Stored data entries
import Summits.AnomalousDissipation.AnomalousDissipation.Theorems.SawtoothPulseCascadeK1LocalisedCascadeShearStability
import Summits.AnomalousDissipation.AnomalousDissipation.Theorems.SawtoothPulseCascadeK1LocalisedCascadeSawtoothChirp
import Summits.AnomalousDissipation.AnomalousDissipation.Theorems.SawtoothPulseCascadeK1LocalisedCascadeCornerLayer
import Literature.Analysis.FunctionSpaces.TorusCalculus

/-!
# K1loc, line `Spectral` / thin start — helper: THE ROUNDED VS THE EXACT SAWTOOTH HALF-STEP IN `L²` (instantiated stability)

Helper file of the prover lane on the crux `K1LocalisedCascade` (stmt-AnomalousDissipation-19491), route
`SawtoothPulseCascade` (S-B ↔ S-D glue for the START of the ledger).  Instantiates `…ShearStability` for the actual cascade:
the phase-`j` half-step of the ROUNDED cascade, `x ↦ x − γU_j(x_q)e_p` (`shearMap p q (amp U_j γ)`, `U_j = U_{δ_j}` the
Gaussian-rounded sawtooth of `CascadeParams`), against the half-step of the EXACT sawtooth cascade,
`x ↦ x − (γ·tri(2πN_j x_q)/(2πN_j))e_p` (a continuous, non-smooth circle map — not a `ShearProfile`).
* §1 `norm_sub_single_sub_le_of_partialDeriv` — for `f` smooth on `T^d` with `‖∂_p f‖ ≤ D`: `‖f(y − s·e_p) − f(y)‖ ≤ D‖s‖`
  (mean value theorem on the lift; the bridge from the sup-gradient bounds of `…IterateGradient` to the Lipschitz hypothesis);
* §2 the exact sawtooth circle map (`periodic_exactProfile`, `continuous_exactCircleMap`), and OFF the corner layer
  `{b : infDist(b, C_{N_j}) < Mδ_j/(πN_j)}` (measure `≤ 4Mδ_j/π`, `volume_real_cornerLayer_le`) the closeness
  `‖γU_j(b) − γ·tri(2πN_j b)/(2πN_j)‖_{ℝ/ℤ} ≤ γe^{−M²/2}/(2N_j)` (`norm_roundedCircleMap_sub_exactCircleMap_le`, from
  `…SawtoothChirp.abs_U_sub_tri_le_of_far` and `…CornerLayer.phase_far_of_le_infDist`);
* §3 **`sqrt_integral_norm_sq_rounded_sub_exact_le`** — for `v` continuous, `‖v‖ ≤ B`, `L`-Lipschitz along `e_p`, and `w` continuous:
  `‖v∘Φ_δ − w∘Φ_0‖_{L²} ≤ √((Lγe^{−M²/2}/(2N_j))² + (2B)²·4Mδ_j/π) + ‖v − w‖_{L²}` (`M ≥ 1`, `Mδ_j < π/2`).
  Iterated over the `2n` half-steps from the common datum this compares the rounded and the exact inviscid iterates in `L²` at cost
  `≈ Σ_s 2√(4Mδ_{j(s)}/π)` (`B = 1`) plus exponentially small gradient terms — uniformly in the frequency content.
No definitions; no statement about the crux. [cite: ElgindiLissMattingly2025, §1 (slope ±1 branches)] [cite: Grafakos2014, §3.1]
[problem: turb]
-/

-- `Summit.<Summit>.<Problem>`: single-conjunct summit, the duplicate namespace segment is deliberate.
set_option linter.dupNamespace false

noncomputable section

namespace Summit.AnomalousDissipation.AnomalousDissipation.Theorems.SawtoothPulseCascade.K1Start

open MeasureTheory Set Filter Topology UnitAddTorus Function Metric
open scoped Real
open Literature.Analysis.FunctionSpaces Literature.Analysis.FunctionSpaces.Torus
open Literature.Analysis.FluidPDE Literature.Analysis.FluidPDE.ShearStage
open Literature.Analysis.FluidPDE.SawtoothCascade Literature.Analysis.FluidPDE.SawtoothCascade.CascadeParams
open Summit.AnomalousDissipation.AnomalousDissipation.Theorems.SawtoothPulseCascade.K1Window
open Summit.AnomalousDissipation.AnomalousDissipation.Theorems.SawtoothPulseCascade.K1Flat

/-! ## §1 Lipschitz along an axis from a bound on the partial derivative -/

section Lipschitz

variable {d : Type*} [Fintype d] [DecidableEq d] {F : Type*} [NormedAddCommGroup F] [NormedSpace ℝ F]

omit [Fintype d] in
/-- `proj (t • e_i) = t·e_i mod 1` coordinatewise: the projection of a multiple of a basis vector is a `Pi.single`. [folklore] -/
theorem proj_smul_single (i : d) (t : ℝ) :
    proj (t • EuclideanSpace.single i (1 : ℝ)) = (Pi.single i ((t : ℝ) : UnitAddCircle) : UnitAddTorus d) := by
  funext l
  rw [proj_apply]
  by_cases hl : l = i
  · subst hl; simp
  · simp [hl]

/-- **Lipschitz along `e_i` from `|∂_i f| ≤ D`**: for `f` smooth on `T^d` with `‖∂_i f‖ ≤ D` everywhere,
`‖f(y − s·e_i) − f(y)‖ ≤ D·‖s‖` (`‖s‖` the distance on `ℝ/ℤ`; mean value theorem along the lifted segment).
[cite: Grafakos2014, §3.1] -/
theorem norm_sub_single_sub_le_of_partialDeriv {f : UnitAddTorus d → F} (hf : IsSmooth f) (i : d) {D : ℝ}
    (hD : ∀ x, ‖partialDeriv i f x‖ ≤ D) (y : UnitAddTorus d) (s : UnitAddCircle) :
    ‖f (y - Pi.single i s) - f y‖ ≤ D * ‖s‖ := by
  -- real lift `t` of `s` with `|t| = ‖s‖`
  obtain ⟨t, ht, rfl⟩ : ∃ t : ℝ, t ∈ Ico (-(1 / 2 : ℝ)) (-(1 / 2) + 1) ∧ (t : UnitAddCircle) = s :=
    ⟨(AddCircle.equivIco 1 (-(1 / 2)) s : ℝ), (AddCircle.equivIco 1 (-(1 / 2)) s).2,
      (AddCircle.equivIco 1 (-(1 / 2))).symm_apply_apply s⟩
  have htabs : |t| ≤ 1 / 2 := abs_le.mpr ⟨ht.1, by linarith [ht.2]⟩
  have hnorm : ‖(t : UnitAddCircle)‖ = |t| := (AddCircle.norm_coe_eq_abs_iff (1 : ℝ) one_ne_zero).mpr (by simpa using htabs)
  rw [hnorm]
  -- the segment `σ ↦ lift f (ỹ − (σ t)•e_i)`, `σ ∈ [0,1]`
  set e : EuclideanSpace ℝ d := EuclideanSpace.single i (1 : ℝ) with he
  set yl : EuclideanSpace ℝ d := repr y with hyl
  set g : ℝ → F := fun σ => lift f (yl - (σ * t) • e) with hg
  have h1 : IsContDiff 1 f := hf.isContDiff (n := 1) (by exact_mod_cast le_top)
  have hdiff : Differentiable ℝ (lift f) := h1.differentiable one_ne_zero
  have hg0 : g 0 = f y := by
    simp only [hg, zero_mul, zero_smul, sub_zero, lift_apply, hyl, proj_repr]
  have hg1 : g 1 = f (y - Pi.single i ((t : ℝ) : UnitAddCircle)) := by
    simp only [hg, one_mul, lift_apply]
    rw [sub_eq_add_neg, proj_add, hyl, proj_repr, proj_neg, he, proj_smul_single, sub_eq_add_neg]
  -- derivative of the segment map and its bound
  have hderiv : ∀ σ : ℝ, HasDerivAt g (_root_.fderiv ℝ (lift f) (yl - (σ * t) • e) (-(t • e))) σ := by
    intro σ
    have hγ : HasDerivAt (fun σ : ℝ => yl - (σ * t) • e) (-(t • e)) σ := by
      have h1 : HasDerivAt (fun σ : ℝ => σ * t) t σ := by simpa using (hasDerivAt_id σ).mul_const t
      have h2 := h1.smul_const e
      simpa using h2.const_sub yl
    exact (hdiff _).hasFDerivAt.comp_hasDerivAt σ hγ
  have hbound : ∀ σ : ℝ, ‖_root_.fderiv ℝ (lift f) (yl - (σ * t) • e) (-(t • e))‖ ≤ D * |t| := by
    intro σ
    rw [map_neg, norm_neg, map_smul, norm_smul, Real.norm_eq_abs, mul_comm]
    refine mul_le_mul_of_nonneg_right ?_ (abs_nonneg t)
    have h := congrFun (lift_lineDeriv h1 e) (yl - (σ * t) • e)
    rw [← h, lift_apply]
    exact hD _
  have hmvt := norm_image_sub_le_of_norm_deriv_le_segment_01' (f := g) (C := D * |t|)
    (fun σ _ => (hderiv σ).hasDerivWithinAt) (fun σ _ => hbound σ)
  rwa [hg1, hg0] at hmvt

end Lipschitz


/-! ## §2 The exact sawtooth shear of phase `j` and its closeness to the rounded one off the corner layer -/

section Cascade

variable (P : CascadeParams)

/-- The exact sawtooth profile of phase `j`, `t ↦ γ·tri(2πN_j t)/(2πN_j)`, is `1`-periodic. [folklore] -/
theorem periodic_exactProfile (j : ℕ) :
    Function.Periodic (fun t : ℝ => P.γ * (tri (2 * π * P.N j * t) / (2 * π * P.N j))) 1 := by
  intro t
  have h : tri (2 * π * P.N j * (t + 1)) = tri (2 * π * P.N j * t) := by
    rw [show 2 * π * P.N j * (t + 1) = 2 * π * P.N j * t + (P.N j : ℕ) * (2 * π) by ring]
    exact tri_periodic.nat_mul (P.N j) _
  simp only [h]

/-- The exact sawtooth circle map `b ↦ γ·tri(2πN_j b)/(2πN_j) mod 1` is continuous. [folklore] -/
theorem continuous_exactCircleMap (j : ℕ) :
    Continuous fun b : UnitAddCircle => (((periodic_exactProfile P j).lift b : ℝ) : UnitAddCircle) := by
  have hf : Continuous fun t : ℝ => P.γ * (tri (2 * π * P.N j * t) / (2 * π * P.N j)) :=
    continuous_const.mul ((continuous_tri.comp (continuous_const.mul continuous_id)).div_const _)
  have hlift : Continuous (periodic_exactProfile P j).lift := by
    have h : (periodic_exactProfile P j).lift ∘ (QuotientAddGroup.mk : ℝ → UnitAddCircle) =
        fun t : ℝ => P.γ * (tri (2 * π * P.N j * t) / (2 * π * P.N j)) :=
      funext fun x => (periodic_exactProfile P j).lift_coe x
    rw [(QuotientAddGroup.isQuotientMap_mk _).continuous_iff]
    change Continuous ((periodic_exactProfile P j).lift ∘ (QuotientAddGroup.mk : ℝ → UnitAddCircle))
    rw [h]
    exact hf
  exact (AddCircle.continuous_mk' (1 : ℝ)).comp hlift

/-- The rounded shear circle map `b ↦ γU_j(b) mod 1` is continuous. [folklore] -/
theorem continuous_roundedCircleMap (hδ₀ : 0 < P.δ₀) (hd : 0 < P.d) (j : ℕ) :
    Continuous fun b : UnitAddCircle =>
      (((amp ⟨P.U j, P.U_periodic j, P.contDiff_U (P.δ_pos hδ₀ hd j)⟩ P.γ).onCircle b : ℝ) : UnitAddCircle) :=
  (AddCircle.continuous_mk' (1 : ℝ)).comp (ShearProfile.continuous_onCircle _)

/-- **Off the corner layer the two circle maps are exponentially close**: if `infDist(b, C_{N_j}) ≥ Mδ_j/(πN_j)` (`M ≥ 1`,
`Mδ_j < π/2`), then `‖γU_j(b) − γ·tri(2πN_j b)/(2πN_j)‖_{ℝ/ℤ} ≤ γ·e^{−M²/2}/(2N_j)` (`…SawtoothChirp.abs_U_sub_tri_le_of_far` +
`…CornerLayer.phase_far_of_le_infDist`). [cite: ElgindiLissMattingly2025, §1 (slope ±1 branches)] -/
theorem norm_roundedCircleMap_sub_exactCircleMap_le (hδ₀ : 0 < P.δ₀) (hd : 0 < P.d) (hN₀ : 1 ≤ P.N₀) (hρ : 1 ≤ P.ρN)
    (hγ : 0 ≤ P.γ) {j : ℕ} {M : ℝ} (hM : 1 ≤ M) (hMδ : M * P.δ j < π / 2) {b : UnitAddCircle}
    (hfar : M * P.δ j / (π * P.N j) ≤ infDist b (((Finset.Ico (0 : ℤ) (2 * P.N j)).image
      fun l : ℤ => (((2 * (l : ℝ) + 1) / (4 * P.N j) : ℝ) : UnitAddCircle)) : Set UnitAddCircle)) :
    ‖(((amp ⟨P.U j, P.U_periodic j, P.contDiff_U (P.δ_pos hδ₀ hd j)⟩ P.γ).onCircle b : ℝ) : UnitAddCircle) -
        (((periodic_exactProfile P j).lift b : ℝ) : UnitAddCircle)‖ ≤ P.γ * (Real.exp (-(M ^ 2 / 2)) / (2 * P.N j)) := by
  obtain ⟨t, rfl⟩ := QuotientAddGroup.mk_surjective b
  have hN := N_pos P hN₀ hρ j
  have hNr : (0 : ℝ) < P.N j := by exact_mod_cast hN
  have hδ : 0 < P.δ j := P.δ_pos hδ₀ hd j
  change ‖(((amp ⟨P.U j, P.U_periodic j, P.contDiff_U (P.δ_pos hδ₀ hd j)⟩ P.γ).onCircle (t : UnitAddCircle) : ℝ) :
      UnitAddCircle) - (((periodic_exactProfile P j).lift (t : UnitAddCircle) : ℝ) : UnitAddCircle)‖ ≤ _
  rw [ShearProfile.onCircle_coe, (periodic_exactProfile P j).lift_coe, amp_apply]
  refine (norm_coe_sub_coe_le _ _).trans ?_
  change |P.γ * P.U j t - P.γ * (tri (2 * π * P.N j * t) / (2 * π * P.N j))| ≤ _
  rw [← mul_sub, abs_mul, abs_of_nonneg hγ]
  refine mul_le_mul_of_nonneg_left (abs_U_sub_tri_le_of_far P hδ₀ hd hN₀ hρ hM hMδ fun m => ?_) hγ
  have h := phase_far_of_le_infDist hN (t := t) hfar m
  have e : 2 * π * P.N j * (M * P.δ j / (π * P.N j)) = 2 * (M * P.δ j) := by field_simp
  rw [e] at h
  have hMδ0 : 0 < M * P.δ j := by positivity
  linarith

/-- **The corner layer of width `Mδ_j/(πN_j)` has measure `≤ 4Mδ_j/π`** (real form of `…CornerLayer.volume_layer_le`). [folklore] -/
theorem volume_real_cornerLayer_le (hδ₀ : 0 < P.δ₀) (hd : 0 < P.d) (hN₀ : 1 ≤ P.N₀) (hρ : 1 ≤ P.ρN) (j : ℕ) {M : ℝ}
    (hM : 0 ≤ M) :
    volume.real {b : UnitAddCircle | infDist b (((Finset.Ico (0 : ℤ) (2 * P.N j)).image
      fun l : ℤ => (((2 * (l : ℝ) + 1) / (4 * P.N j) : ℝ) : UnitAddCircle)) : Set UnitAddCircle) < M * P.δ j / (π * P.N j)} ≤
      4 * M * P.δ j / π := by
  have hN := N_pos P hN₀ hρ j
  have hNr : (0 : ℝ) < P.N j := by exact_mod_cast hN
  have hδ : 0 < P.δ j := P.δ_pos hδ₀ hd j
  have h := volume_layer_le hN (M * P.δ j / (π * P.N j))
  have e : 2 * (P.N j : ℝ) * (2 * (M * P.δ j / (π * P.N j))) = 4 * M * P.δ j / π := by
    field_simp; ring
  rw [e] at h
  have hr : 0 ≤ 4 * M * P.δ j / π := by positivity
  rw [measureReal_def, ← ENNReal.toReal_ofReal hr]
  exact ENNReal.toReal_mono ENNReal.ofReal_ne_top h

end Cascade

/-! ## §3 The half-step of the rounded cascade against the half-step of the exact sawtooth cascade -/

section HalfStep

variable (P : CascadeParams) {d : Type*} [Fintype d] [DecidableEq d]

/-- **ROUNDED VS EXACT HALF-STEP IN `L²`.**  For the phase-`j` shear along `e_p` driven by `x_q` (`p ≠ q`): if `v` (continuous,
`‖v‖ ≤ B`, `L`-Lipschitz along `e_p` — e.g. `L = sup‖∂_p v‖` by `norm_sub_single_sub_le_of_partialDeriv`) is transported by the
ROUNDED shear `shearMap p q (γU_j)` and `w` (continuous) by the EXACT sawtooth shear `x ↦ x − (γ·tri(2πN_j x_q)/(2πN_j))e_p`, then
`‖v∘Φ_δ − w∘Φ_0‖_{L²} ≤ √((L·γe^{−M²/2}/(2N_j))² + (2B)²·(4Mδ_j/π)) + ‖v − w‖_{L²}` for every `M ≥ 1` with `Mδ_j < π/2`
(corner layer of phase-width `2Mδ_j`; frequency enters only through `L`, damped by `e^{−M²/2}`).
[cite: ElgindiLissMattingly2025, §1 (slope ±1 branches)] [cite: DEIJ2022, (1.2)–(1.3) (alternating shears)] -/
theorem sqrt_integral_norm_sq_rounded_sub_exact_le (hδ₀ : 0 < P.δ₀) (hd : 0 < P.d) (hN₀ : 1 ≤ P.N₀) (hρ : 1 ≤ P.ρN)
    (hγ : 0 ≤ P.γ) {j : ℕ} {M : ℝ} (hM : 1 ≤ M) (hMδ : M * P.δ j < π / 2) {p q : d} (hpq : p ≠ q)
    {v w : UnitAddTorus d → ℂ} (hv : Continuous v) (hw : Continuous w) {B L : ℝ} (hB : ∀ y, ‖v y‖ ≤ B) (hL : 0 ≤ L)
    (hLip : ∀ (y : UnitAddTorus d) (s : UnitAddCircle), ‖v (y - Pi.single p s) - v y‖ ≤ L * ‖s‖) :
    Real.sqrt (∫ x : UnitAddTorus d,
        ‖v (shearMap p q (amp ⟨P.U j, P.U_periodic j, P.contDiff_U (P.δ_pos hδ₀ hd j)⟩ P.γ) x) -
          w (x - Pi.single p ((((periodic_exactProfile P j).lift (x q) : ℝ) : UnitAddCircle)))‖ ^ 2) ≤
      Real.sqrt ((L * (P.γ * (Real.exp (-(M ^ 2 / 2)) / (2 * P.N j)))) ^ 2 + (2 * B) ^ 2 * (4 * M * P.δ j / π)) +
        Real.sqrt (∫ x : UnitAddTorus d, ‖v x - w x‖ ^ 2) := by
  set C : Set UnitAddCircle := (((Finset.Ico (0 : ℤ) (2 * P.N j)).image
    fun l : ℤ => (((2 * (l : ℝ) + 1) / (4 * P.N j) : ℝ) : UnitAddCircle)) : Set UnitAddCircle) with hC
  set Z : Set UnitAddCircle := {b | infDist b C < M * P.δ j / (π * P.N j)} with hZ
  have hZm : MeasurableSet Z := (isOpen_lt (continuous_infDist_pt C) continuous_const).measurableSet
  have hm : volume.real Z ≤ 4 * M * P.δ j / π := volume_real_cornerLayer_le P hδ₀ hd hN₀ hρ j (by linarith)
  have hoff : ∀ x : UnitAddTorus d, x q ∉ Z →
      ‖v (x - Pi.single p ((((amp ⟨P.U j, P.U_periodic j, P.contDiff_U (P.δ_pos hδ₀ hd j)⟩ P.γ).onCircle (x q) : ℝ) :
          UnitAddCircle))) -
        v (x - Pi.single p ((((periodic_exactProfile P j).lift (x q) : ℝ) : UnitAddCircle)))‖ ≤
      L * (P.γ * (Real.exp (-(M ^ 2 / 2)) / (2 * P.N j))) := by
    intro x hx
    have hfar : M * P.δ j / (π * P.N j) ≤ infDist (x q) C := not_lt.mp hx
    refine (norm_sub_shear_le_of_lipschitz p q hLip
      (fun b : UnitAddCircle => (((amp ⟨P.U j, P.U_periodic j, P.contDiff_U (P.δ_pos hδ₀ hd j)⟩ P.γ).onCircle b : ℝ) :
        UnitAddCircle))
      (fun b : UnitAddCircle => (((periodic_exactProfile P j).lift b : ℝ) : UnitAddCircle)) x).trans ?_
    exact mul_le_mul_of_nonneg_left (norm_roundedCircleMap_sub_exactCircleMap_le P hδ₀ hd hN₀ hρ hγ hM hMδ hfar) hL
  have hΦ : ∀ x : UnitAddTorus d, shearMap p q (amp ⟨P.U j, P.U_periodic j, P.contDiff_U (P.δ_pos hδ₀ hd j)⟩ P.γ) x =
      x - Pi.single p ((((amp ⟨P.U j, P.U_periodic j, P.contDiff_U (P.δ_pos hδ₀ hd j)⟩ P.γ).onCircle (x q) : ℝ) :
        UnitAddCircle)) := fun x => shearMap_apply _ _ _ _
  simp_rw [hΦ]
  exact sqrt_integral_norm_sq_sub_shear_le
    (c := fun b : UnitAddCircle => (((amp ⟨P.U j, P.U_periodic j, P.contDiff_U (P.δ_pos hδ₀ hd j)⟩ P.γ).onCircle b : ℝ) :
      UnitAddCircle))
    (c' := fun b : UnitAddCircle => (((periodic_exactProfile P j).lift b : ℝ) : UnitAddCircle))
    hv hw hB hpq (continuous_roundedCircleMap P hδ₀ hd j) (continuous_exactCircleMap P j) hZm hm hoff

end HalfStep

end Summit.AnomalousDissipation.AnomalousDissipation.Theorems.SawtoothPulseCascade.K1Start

• EXERCISE REQUIREMENTS: Show all lines in the records above that hold "hlift".

• RESPONSE BOX:
  have hlift : Continuous (periodic_exactProfile P j).lift := by
  exact (AddCircle.continuous_mk' (1 : ℝ)).comp hlift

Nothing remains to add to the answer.